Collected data
────────────────────

/-
Copyright (c) 2026 the pub-hodgecm-mathlib formalisation cell (harness21).  Prover seat hodgecm-mathlib-LH4-p11 (g8), Track A «(D-RAM) FOUR-FRAME» squad, helper lane on
h413 = stmt-HodgeConjecture-24833 (count-neutral).  Heir dealer∕pen LH4-plan (g13) WORD #70 (2) «(β-BAL) producer»; SCOPE-betaBAL v1 91e23c08 brick B0 (β-BAL-0).  2026-09-04.
-/
import Summits.HodgeConjecture.HodgeConjecture.Theorems.F0P3cDyRamCleanSgnKappaForm   -- ★ p859891 (LH4-p05 (g8)): `sum_kappaChar_mul_const`, `sum_kappaChar_mul_eq` (Fin-4 Fourier bookkeeping); brings ★ #0a `kappaChar`, `signPair`
import HarnessLib

/-!
# Crux `H413`, line LH4 «(D-RAM) FOUR-FRAME» — (β-BAL-0) «THE EIGHTFOLD ODD-CHARACTER SOCKET»: three vanishing odd sign-character sums of a function on the eight sign
# patterns make `N(s) − N(s̄)` depend on the parity of `s` only, hence kill every κ-sum `Σ_b κ_i(b)·(N(e_b) − N(ē_b))` along a parity-constant frame map `b ↦ e_b`

Cell `hodgecm-mathlib` (D-0151), FLOOR 0, crux item H413 = `stmt-HodgeConjecture-24833`, route `HCCMUnconditional`; squad F0∕P3c∕LH4.  THEOREMS ONLY (no `def`, no instance,
no notation, no `sorry`, default heartbeats); ★-only imports; lane `--supports stmt-HodgeConjecture-24833 --as helper` (count-neutral); pays NO row, states NO law; pure
`ℤ`-bookkeeping (no field, no lattice).

WHY (SCOPE-betaBAL v1 §1 (R2), §2 (iv) B0).  In the unimodular diagonal model the (β) producer target (β-BAL) «the two label classes have the same κ-census on the clean
shell» reads `Σ_b κ_i(b)·(N(e_b) − N(ē_b)) = 0`, where `s ↦ N(s)` is the class-`+` clean-shell count in the model `diag(u^{s})` indexed by the eight SIGN PATTERNS
`s : Fin 3 → Bool` (`u` a fixed `σ`-fixed non-norm unit), `e_b` is the pattern of frame `b` — `(ε₁ = −1, ε₂ = −1, ω(−1)ε₁ε₂ = −1)`, so its PARITY `e_b 0 ⊻ e_b 1 ⊻ e_b 2` does not
depend on `b` — and `ē_b` is the complementary pattern (★ (β-BAL-1) `ncard_cleanLabel_diagonal_smul_form`: the class-`u` count of `diag(c)` is the class-`+` count of
`diag(u⁻¹c)`).  The Stage-A∕B engines of the unit produce eightfold pattern sums; the natural labelled statement they can aim at is the vanishing of the three ODD
sign-character sums `Σ_s (−1)^{s_i}·N(s) = 0` (`i = 0, 1, 2`).  This file is the socket between the two currencies:
* §1 `sum_univ_fin_three_bool` — a sum over `Fin 3 → Bool` is the sum of its eight values (bookkeeping); `eq_vec_three_and_compl`.
* §2 `sub_compl_eq_sub_compl_of_odd_sums_eq_zero` — if the three odd sign-character sums of `N` vanish, then `N(s) − N(s̄)` takes the same value on all patterns `s` of the
  same parity (the four differences `a, b, c, d` attached to the even patterns satisfy `a − d − c + b = a − d − b + c = a − c − b + d = 0`, i.e. `a = b = c = d`); vector and
  function forms.
* §3 HEAD `sum_kappaChar_mul_sub_compl_eq_zero` ∕ `sum_kappaChar_mul_eq_sum_kappaChar_mul_compl` — for every frame map `e : Fin 4 → (Fin 3 → Bool)` of constant parity the
  κ-sums of `b ↦ N(e_b)` and `b ↦ N(ē_b)` agree for each `i : Fin 3` (★ `sum_kappaChar_mul_const`).
HONEST LABEL.  Count-neutral socket; it proves no census: (β-BAL), (A″), (β) and the tier-0 T₊ row stay OPEN; `HC_CM` is proved only modulo the 7 printed citations
(2 remaining named inputs: hLiu418 = `stmt-HodgeConjecture-24832`, h413 = `stmt-HodgeConjecture-24833`) until rung 0 closes.

## References
* [LanglandsShelstad1987] R. P. Langlands, D. Shelstad, *On the definition of transfer factors*, Math. Ann. 278 (1987), §1.3, §3 (κ ranges over the characters of
  `H¹(F, T) = (ℤ∕2)³`; the endoscopic characters of the four-frame kernel).
* [Rogawski1990] J. D. Rogawski, *Automorphic Representations of Unitary Groups in Three Variables*, Ann. of Math. Stud. 123 (1990), §4.9 Prop. 4.9.1 (a)(b) p. 55, §4.10 p. 58.
* [Kottwitz1986BaseChangeUnits] R. E. Kottwitz, *Base change for unit elements of Hecke algebras*, Compositio Math. 60 (1986), §1 pp. 240–241 (κ-orbital integrals as
  signed sums over the sign classes of a diagonal torus model).
-/

set_option autoImplicit false

namespace Summit.HodgeConjecture.HodgeConjecture.Cruxes.H413.F0P3cDyRamEightfoldOddCharacterSocket

open Finset
open Literature.NumberTheory.Automorphic.UnitaryThreeFourFrame
open Summit.HodgeConjecture.HodgeConjecture.Cruxes.H413.F0P3cDyRamCleanSgnKappaForm (sum_kappaChar_mul_const)

/-! ## §1  A sum over the eight sign patterns, written out -/

/-- The eight sign patterns: `Finset.univ : Finset (Fin 3 → Bool)` listed. [cite: LanglandsShelstad1987, §3] -/
theorem univ_fin_three_bool :
    (univ : Finset (Fin 3 → Bool)) =
      {![false, false, false], ![false, false, true], ![false, true, false], ![false, true, true],
       ![true, false, false], ![true, false, true], ![true, true, false], ![true, true, true]} := by
  decide

/-- **A sum over `Fin 3 → Bool` is the sum of its eight values** (patterns ordered lexicographically, `false < true`). [cite: LanglandsShelstad1987, §3] -/
theorem sum_univ_fin_three_bool {R : Type*} [AddCommMonoid R] (g : (Fin 3 → Bool) → R) :
    (∑ s : Fin 3 → Bool, g s) =
      g ![false, false, false] + g ![false, false, true] + g ![false, true, false] + g ![false, true, true] +
      g ![true, false, false] + g ![true, false, true] + g ![true, true, false] + g ![true, true, true] := by
  rw [univ_fin_three_bool, sum_insert (by decide), sum_insert (by decide), sum_insert (by decide), sum_insert (by decide),
    sum_insert (by decide), sum_insert (by decide), sum_insert (by decide), sum_singleton]
  simp only [add_assoc]

/-- A pattern and its complementary pattern as the vectors of their three values. [cite: LanglandsShelstad1987, §3] -/
theorem eq_vec_three_and_compl (s : Fin 3 → Bool) : s = ![s 0, s 1, s 2] ∧ (fun j => !s j) = ![!s 0, !s 1, !s 2] :=
  ⟨by ext j; fin_cases j <;> rfl, by ext j; fin_cases j <;> rfl⟩

/-! ## §2  Vanishing odd sign-character sums ⇒ `N(s) − N(s̄)` is a function of the parity of `s` -/

/-- **VECTOR FORM.**  If the three odd sign-character sums `Σ_s (−1)^{s_i}·N(s)` (`i = 0, 1, 2`) of `N : (Fin 3 → Bool) → ℤ` vanish, then for any two patterns
`(x, y, z)`, `(x′, y′, z′)` of the same parity `x ⊻ y ⊻ z = x′ ⊻ y′ ⊻ z′` the differences «pattern minus complementary pattern» agree:
`N(x,y,z) − N(¬x,¬y,¬z) = N(x′,y′,z′) − N(¬x′,¬y′,¬z′)`.  (Writing `a, b, c, d` for the differences at the four even patterns `FFF, FTT, TFT, TTF`, the three hypotheses read
`a + b − c − d = 0`, `a − b + c − d = 0`, `a − b − c + d = 0`, whence `a = b = c = d`; the odd patterns carry `−a`.) [cite: LanglandsShelstad1987, §1.3, §3] [cite: Rogawski1990, §4.10 p. 58] -/
theorem sub_compl_eq_sub_compl_of_odd_sums_eq_zero_vec (N : (Fin 3 → Bool) → ℤ)
    (h : ∀ i : Fin 3, (∑ s : Fin 3 → Bool, (if s i then (-1 : ℤ) else 1) * N s) = 0)
    (x y z x' y' z' : Bool) (hpar : (x ^^ y ^^ z) = (x' ^^ y' ^^ z')) :
    N ![x, y, z] - N ![!x, !y, !z] = N ![x', y', z'] - N ![!x', !y', !z'] := by
  have h0 := h 0
  have h1 := h 1
  have h2 := h 2
  rw [sum_univ_fin_three_bool] at h0 h1 h2
  simp only [Fin.isValue, Matrix.cons_val_zero, Matrix.cons_val_one, Matrix.cons_val, Bool.false_eq_true, ↓reduceIte, one_mul,
    neg_mul] at h0 h1 h2
  cases x <;> cases y <;> cases z <;> cases x' <;> cases y' <;> cases z' <;>
    simp only [Bool.not_false, Bool.not_true, Bool.xor_false, Bool.xor_true, Bool.false_eq_true, Bool.true_eq_false] at hpar ⊢ <;> omega

/-- **FUNCTION FORM.**  Under the same three vanishing hypotheses, `N(s) − N(s̄) = N(s′) − N(s̄′)` for all patterns `s, s′ : Fin 3 → Bool` of equal parity
(`s̄ = fun j => !s j`). [cite: LanglandsShelstad1987, §1.3, §3] [cite: Rogawski1990, §4.10 p. 58] -/
theorem sub_compl_eq_sub_compl_of_odd_sums_eq_zero (N : (Fin 3 → Bool) → ℤ)
    (h : ∀ i : Fin 3, (∑ s : Fin 3 → Bool, (if s i then (-1 : ℤ) else 1) * N s) = 0)
    (s s' : Fin 3 → Bool) (hpar : (s 0 ^^ s 1 ^^ s 2) = (s' 0 ^^ s' 1 ^^ s' 2)) :
    N s - N (fun j => !s j) = N s' - N (fun j => !s' j) := by
  rw [(eq_vec_three_and_compl s).2, (eq_vec_three_and_compl s').2]
  conv_lhs => rw [(eq_vec_three_and_compl s).1]
  conv_rhs => rw [(eq_vec_three_and_compl s').1]
  exact sub_compl_eq_sub_compl_of_odd_sums_eq_zero_vec N h _ _ _ _ _ _ hpar

/-! ## §3  HEAD: the κ-sums along a parity-constant frame map vanish -/

/-- **HEAD — THE EIGHTFOLD ODD-CHARACTER SOCKET.**  Let `N : (Fin 3 → Bool) → ℤ` have vanishing odd sign-character sums (`Σ_s (−1)^{s_i}·N(s) = 0`, `i = 0, 1, 2`) and let
`e : Fin 4 → (Fin 3 → Bool)` be a frame map of CONSTANT PARITY (`e_b 0 ⊻ e_b 1 ⊻ e_b 2` independent of `b` — for the four frames of a type-(1) family the pattern is
`(ε₁ = −1, ε₂ = −1, ω(−1)ε₁ε₂ = −1)`, of parity `[ω(−1) = −1]`).  Then for each κ-character `Σ_b κ_i(b)·(N(e_b) − N(ē_b)) = 0` — the difference is constant in `b` (§2) and
`Σ_b κ_i(b) = 0` (★ `sum_kappaChar_mul_const`). [cite: LanglandsShelstad1987, §1.3, §3] [cite: Rogawski1990, §4.9 Prop. 4.9.1 (a)(b) p. 55, §4.10 p. 58] [cite: Kottwitz1986BaseChangeUnits, §1 pp. 240–241] -/
theorem sum_kappaChar_mul_sub_compl_eq_zero (N : (Fin 3 → Bool) → ℤ)
    (h : ∀ i : Fin 3, (∑ s : Fin 3 → Bool, (if s i then (-1 : ℤ) else 1) * N s) = 0)
    (e : Fin 4 → Fin 3 → Bool) (hpar : ∀ b : Fin 4, (e b 0 ^^ e b 1 ^^ e b 2) = (e 0 0 ^^ e 0 1 ^^ e 0 2)) (i : Fin 3) :
    (∑ b : Fin 4, kappaChar i b * (N (e b) - N (fun j => !e b j))) = 0 := by
  have hconst : ∀ b : Fin 4, N (e b) - N (fun j => !e b j) = N (e 0) - N (fun j => !e 0 j) :=
    fun b => sub_compl_eq_sub_compl_of_odd_sums_eq_zero N h (e b) (e 0) (hpar b)
  simp_rw [hconst]
  exact sum_kappaChar_mul_const _ i

/-- **HEAD, BALANCE FORM** (the shape of (β-BAL) in the model): under the same hypotheses `Σ_b κ_i(b)·N(e_b) = Σ_b κ_i(b)·N(ē_b)`.
[cite: LanglandsShelstad1987, §1.3, §3] [cite: Rogawski1990, §4.9 Prop. 4.9.1 (a)(b) p. 55] -/
theorem sum_kappaChar_mul_eq_sum_kappaChar_mul_compl (N : (Fin 3 → Bool) → ℤ)
    (h : ∀ i : Fin 3, (∑ s : Fin 3 → Bool, (if s i then (-1 : ℤ) else 1) * N s) = 0)
    (e : Fin 4 → Fin 3 → Bool) (hpar : ∀ b : Fin 4, (e b 0 ^^ e b 1 ^^ e b 2) = (e 0 0 ^^ e 0 1 ^^ e 0 2)) (i : Fin 3) :
    (∑ b : Fin 4, kappaChar i b * N (e b)) = ∑ b : Fin 4, kappaChar i b * N (fun j => !e b j) := by
  rw [← sub_eq_zero, ← sum_sub_distrib]
  simp_rw [← mul_sub]
  exact sum_kappaChar_mul_sub_compl_eq_zero N h e hpar i

end Summit.HodgeConjecture.HodgeConjecture.Cruxes.H413.F0P3cDyRamEightfoldOddCharacterSocket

────────────────────

* WHAT YOU SHOULD DO
Every line above with the string "SCOPE" in it should be copied into the answer.

* COMPLETED EXERCISE
h413 = stmt-HodgeConjecture-24833 (count-neutral).  Heir dealer∕pen LH4-plan (g13) WORD #70 (2) «(β-BAL) producer»; SCOPE-betaBAL v1 91e23c08 brick B0 (β-BAL-0).  2026-09-04.
WHY (SCOPE-betaBAL v1 §1 (R2), §2 (iv) B0).  In the unimodular diagonal model the (β) producer target (β-BAL) «the two label classes have the same κ-census on the clean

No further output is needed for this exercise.